◆ **TASK**: Select from the records below every line that has the word "exact" in it.

◆ **AVAILABLE DATA**:
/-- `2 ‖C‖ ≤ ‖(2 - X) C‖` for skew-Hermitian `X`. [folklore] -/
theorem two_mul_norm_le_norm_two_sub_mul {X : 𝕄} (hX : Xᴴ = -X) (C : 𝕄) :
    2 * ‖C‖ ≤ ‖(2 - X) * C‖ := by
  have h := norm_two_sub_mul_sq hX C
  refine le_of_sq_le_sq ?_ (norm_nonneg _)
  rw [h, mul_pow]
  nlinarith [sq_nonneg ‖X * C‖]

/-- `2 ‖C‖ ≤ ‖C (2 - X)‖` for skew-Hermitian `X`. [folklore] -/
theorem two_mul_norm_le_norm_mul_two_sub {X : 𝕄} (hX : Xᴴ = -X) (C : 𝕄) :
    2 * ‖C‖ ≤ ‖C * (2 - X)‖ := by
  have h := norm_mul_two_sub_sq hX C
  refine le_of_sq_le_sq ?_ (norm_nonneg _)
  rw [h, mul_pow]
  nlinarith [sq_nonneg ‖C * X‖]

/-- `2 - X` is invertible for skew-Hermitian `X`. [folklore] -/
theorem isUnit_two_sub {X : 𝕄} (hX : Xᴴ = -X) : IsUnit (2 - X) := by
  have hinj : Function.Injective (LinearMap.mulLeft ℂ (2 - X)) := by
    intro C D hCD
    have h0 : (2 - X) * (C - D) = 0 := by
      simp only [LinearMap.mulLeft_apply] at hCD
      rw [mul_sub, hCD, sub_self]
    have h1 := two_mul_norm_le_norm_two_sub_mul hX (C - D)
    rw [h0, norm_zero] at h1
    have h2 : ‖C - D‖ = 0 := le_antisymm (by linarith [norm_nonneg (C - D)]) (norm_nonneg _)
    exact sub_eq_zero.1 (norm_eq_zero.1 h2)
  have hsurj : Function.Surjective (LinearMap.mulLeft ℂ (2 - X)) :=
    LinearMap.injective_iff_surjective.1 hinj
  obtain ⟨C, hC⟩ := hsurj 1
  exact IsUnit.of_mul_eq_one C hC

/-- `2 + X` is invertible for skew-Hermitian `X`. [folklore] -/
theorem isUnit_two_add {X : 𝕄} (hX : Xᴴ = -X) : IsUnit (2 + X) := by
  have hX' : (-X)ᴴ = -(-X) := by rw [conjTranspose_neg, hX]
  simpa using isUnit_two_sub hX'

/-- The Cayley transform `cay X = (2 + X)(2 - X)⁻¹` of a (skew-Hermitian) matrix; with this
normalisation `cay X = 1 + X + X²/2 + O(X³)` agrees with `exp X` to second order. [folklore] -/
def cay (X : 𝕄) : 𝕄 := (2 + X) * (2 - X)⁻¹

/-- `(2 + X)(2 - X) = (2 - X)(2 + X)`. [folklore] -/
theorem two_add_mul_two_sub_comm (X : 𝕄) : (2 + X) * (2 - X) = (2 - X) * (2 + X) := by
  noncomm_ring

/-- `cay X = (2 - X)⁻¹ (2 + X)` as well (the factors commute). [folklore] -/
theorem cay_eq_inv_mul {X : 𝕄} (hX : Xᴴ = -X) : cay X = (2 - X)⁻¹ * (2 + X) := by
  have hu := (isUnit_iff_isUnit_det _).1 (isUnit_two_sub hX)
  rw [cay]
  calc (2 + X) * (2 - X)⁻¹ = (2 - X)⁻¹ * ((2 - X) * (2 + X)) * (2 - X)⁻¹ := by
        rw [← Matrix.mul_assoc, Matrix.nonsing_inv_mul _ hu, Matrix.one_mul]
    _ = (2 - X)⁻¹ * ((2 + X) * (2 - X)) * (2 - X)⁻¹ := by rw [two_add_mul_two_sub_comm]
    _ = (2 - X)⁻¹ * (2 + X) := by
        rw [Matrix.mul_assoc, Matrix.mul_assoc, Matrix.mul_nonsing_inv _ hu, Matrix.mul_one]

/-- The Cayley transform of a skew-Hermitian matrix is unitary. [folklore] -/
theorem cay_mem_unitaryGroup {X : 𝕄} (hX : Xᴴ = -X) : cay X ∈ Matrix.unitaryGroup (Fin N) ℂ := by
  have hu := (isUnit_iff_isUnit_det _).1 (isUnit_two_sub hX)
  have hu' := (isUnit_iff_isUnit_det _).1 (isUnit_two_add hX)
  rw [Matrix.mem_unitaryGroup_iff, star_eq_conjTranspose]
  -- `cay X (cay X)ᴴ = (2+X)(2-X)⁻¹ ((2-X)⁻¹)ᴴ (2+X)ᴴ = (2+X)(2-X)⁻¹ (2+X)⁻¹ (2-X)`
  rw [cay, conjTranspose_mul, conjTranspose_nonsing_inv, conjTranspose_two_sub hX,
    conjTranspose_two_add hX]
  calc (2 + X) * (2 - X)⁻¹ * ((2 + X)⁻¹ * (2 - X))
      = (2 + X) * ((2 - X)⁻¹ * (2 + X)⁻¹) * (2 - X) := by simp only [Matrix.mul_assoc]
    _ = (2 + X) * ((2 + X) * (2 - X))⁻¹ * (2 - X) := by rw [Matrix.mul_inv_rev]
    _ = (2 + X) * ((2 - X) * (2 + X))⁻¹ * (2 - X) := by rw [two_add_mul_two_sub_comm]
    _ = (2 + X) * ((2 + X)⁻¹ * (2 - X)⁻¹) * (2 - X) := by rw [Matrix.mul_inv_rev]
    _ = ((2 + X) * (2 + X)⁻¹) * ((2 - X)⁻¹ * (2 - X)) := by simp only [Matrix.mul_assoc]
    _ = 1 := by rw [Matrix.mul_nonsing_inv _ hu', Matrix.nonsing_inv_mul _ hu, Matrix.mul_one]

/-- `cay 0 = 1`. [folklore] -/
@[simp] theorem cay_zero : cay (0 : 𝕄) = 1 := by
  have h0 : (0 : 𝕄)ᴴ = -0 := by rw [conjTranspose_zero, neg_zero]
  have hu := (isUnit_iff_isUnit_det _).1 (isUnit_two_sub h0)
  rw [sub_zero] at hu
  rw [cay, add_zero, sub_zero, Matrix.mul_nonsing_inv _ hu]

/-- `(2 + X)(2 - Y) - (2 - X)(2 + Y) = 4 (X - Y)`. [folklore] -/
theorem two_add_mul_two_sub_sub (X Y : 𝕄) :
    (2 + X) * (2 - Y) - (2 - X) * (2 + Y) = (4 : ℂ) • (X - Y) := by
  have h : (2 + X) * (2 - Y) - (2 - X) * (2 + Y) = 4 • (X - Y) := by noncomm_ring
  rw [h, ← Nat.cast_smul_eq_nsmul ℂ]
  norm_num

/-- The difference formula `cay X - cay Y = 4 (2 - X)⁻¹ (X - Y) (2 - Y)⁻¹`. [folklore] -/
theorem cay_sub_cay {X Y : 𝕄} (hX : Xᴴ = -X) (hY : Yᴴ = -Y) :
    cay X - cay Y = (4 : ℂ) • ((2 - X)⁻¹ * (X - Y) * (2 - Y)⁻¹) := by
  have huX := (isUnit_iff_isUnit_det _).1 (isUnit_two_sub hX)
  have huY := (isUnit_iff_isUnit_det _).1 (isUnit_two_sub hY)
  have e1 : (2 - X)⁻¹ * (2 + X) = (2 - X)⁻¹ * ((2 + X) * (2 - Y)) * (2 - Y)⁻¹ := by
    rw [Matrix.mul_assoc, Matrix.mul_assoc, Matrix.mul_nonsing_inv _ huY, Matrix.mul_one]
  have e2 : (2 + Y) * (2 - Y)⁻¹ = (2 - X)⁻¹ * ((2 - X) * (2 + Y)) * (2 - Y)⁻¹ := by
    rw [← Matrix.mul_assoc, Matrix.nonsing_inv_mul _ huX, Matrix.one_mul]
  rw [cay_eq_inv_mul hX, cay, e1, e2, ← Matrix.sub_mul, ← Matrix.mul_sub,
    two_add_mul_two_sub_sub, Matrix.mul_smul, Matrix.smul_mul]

◆ **THE COMPLETED TASK**:
    exact sub_eq_zero.1 (norm_eq_zero.1 h2)
  exact IsUnit.of_mul_eq_one C hC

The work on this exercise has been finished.